Material supplied.
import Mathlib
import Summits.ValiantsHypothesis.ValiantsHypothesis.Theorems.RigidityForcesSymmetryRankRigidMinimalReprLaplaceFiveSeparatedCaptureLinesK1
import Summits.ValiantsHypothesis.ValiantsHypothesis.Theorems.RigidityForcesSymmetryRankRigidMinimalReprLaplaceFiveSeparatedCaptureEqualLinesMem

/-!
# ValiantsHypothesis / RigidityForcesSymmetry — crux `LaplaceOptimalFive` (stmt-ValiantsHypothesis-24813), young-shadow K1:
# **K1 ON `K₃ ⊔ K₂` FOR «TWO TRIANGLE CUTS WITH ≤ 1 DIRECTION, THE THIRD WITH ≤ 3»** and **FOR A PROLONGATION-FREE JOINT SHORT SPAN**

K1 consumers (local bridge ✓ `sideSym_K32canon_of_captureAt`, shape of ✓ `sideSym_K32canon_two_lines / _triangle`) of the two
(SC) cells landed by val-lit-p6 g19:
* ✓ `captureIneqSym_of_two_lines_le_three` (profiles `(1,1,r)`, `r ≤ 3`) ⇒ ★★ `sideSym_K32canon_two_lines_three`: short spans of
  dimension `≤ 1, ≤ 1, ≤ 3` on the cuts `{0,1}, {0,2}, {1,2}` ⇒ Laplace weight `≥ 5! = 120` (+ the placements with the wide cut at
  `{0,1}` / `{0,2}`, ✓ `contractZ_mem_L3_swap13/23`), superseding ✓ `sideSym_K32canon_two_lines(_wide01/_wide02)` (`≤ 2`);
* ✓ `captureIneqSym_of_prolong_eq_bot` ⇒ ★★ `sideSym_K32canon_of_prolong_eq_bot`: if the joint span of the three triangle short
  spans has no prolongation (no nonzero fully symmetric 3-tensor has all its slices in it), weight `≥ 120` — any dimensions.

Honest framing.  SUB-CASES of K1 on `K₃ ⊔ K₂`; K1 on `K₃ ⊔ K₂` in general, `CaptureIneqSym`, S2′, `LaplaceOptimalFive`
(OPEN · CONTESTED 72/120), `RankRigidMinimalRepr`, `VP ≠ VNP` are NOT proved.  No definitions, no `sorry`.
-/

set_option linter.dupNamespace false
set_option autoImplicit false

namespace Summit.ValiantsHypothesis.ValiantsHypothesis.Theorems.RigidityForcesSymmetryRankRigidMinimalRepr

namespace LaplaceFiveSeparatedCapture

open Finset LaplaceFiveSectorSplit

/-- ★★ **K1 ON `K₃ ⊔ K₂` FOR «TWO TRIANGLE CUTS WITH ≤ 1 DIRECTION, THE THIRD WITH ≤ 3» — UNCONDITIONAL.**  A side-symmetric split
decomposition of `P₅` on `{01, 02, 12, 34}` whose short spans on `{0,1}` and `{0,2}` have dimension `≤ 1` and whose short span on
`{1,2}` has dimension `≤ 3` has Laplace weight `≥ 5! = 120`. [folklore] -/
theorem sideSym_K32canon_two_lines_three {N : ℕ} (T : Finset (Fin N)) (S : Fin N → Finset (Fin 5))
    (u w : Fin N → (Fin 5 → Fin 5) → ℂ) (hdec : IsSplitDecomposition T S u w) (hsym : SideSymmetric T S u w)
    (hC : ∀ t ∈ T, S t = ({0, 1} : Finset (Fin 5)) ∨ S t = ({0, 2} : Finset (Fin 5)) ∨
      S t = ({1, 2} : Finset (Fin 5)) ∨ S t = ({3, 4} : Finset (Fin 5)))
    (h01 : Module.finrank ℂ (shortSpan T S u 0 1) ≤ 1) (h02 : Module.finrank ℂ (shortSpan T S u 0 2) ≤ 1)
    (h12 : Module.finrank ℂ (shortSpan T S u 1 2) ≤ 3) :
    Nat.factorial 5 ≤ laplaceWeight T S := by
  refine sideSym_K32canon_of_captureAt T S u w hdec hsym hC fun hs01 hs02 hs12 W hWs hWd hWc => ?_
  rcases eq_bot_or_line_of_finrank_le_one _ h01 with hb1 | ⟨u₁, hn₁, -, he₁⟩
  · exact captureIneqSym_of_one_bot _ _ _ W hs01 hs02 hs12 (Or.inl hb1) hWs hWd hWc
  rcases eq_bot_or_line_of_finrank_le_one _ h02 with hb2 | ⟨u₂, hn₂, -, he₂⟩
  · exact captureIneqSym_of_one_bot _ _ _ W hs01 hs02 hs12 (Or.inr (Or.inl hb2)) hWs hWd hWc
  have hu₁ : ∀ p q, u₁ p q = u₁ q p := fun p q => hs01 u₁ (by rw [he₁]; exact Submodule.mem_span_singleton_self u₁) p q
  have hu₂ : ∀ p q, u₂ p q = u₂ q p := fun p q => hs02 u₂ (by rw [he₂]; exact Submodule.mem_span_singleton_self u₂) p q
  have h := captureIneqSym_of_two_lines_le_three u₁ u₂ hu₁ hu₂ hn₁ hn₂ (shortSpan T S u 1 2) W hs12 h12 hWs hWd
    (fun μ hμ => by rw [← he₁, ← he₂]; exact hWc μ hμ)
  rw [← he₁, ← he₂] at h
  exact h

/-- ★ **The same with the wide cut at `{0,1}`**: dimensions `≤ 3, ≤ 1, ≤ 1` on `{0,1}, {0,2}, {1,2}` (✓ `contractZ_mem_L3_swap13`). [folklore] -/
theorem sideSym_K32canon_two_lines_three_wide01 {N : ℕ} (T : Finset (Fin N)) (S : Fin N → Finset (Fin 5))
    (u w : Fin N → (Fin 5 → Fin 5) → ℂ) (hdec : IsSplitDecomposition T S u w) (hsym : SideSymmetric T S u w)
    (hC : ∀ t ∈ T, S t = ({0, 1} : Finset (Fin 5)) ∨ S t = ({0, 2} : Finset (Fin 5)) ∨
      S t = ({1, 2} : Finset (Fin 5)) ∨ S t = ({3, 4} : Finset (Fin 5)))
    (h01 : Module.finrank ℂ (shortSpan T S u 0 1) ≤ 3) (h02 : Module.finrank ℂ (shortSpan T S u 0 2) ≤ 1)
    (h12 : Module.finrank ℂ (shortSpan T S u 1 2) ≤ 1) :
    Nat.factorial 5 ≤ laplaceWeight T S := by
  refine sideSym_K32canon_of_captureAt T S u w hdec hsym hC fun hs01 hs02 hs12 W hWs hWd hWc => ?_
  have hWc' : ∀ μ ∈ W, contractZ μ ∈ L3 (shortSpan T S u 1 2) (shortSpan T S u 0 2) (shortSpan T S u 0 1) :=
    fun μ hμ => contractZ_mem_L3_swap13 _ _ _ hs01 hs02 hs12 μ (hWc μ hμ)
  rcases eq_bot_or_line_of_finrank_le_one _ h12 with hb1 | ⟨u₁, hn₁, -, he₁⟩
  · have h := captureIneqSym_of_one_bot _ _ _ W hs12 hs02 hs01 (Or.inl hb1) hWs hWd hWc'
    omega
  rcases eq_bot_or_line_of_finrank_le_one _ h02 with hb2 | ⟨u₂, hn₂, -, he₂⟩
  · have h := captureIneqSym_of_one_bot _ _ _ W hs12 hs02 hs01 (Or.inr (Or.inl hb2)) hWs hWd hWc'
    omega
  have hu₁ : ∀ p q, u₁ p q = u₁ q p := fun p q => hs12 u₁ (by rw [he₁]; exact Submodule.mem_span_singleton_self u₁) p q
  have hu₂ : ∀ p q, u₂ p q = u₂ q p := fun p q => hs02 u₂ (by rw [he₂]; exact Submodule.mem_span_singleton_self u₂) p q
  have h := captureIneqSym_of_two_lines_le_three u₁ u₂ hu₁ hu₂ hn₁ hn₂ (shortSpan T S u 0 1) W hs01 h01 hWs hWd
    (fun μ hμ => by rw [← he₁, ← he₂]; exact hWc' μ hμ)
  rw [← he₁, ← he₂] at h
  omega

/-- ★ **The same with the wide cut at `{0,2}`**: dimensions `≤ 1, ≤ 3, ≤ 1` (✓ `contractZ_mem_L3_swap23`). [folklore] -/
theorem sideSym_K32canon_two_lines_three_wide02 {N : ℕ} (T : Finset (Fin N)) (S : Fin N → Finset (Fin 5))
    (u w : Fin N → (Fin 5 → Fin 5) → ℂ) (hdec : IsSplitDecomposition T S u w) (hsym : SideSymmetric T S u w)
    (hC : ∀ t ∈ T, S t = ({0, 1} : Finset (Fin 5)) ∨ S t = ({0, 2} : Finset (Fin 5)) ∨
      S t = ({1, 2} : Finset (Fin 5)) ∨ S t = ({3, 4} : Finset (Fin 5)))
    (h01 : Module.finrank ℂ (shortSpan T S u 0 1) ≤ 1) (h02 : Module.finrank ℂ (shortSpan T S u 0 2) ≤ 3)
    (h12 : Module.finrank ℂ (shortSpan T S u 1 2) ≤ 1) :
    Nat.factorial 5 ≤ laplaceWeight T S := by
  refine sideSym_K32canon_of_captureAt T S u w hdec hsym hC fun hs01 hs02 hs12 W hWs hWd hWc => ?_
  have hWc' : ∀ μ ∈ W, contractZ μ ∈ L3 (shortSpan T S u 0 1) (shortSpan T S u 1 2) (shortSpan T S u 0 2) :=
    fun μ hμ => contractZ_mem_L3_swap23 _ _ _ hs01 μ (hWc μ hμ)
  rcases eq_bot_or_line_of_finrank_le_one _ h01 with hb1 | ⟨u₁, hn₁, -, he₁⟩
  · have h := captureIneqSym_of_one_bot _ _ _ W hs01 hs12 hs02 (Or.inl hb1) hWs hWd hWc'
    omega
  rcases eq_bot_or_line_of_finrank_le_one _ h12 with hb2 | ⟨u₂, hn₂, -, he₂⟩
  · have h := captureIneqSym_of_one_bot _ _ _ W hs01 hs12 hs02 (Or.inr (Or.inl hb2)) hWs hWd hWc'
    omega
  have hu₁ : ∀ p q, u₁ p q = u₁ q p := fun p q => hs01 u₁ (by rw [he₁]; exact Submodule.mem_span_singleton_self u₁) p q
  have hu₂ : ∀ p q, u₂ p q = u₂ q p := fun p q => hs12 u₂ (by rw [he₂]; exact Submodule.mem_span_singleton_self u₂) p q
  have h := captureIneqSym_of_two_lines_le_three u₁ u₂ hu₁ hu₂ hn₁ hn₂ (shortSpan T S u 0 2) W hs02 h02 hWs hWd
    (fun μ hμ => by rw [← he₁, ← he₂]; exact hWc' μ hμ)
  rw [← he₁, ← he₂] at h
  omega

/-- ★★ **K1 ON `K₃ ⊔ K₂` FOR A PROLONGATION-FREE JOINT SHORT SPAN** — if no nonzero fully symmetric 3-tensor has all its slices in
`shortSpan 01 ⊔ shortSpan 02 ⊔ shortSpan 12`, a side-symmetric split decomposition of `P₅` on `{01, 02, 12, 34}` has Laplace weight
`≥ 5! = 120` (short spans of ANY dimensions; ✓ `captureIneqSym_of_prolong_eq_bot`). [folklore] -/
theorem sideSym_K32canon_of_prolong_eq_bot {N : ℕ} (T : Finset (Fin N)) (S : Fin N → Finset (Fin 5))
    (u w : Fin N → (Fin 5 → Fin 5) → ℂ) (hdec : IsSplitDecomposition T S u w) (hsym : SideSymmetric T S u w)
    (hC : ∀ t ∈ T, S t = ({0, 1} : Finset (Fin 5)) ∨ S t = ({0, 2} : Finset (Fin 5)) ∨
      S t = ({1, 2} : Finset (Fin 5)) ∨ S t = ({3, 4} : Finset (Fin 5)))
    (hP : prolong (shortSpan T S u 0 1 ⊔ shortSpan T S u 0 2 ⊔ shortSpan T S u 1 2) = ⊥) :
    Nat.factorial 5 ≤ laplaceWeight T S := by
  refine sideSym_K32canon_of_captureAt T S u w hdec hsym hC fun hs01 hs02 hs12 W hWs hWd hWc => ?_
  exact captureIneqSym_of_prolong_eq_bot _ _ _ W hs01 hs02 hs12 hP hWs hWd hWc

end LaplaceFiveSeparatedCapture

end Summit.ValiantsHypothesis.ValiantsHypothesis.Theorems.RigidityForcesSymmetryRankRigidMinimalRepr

--

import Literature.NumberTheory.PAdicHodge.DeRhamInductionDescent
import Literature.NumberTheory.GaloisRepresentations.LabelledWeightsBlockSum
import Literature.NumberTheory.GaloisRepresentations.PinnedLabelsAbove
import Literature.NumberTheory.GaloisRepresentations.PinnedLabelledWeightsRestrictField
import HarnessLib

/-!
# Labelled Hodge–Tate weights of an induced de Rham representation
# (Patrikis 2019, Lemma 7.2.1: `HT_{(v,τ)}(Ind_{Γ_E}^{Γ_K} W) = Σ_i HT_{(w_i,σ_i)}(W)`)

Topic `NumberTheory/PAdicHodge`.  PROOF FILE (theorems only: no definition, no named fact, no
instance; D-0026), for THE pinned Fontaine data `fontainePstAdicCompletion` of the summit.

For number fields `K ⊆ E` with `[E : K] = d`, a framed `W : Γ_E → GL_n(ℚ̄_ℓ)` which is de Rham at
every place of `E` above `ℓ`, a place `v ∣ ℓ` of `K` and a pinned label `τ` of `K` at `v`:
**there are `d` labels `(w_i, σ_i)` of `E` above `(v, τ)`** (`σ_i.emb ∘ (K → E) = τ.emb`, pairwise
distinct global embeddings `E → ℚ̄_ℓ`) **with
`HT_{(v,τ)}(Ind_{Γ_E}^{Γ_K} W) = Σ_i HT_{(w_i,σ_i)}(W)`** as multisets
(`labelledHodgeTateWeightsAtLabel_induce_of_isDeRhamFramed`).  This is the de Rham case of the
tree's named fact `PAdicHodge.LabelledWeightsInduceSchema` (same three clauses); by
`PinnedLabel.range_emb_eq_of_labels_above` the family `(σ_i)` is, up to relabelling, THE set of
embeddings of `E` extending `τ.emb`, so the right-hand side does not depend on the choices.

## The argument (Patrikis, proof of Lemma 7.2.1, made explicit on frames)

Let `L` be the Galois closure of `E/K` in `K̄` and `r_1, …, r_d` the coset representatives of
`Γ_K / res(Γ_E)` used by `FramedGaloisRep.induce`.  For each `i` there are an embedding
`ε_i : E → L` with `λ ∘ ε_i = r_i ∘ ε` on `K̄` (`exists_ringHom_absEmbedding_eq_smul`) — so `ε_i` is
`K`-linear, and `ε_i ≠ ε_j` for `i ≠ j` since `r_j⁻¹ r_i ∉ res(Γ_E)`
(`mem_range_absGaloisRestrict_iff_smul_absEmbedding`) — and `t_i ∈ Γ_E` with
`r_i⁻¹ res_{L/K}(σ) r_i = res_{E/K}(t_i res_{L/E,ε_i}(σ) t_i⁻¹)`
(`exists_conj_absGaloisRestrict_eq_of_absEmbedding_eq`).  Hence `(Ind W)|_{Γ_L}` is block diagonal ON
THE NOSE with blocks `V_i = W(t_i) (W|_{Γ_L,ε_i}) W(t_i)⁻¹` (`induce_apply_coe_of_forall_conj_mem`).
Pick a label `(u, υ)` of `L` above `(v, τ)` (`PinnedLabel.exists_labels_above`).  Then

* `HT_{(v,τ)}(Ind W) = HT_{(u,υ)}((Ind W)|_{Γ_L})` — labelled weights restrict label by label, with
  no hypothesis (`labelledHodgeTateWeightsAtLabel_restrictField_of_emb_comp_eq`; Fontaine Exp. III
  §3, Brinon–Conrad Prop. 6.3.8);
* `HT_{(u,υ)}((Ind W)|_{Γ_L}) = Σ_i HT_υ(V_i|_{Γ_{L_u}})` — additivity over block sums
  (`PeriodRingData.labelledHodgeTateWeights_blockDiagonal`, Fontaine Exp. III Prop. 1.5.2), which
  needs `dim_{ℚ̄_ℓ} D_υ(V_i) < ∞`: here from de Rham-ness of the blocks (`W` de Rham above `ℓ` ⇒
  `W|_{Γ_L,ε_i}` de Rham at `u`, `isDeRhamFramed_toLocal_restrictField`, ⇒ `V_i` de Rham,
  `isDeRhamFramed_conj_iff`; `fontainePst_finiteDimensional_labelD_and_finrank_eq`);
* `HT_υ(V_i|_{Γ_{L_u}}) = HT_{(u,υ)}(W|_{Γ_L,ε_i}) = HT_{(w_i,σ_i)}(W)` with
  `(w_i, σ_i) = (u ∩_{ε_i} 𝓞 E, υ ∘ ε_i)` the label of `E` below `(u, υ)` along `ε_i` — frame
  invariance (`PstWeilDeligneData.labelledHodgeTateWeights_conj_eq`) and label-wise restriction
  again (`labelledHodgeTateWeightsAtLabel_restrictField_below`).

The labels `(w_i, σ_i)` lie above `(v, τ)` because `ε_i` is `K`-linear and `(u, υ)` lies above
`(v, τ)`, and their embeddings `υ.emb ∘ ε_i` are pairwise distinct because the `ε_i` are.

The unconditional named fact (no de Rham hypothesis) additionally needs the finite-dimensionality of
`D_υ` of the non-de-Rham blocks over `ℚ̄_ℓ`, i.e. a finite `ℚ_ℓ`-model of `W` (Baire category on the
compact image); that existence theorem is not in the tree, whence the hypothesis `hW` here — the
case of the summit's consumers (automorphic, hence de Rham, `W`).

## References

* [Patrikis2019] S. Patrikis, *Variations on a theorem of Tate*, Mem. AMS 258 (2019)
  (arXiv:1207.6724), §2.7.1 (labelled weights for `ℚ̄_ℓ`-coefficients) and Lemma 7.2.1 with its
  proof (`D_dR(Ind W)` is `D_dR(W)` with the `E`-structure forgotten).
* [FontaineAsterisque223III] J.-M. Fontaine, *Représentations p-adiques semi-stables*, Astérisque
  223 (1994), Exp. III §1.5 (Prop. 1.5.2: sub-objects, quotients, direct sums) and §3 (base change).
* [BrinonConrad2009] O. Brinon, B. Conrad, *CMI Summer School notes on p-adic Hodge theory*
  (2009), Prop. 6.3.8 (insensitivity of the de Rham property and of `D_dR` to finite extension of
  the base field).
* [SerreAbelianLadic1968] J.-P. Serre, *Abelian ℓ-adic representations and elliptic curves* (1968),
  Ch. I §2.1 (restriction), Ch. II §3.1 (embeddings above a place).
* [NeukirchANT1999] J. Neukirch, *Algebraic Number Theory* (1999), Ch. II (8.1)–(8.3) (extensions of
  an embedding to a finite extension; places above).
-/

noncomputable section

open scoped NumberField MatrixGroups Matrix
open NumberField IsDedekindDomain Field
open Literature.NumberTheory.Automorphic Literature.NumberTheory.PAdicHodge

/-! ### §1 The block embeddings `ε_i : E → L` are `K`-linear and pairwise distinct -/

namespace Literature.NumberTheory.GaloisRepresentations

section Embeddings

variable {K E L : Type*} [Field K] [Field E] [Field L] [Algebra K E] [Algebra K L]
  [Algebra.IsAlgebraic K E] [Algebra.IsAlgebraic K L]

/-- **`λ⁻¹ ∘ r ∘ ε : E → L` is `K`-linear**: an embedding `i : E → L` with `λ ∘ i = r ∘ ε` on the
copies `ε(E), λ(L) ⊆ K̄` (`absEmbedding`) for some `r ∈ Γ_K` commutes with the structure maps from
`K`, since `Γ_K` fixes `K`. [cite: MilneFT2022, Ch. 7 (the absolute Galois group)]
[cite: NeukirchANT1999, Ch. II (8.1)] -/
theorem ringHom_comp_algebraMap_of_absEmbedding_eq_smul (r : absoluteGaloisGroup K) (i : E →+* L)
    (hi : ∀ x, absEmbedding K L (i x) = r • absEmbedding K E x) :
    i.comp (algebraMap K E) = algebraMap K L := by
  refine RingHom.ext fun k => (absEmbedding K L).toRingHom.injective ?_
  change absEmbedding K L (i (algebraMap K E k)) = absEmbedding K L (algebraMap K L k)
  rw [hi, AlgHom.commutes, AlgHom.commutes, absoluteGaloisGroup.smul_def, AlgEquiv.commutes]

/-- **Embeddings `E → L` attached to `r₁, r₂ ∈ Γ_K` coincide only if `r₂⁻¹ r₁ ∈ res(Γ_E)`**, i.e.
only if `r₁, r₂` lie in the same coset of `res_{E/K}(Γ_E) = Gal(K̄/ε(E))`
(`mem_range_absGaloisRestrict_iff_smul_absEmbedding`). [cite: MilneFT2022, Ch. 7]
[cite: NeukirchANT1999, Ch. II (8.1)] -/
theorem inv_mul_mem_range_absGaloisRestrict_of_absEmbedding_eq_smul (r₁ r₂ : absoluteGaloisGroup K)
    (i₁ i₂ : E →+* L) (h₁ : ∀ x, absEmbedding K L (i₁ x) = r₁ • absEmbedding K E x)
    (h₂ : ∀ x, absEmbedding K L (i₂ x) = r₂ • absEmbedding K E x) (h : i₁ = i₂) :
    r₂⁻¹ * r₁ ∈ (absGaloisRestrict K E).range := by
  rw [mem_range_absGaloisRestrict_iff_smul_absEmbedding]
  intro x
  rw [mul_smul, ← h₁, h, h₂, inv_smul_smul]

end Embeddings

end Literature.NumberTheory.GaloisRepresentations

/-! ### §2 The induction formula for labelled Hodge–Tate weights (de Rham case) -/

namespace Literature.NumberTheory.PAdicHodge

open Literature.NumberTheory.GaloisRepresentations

Work item. Above are the records; print exactly the lines from the line with "[Algebra.IsAlgebraic K E]" to the line with "i.comp (algebraMap K", including both, and nothing else.

Written response.
  [Algebra.IsAlgebraic K E] [Algebra.IsAlgebraic K L]

/-- **`λ⁻¹ ∘ r ∘ ε : E → L` is `K`-linear**: an embedding `i : E → L` with `λ ∘ i = r ∘ ε` on the
copies `ε(E), λ(L) ⊆ K̄` (`absEmbedding`) for some `r ∈ Γ_K` commutes with the structure maps from
`K`, since `Γ_K` fixes `K`. [cite: MilneFT2022, Ch. 7 (the absolute Galois group)]
[cite: NeukirchANT1999, Ch. II (8.1)] -/
theorem ringHom_comp_algebraMap_of_absEmbedding_eq_smul (r : absoluteGaloisGroup K) (i : E →+* L)
    (hi : ∀ x, absEmbedding K L (i x) = r • absEmbedding K E x) :
    i.comp (algebraMap K E) = algebraMap K L := by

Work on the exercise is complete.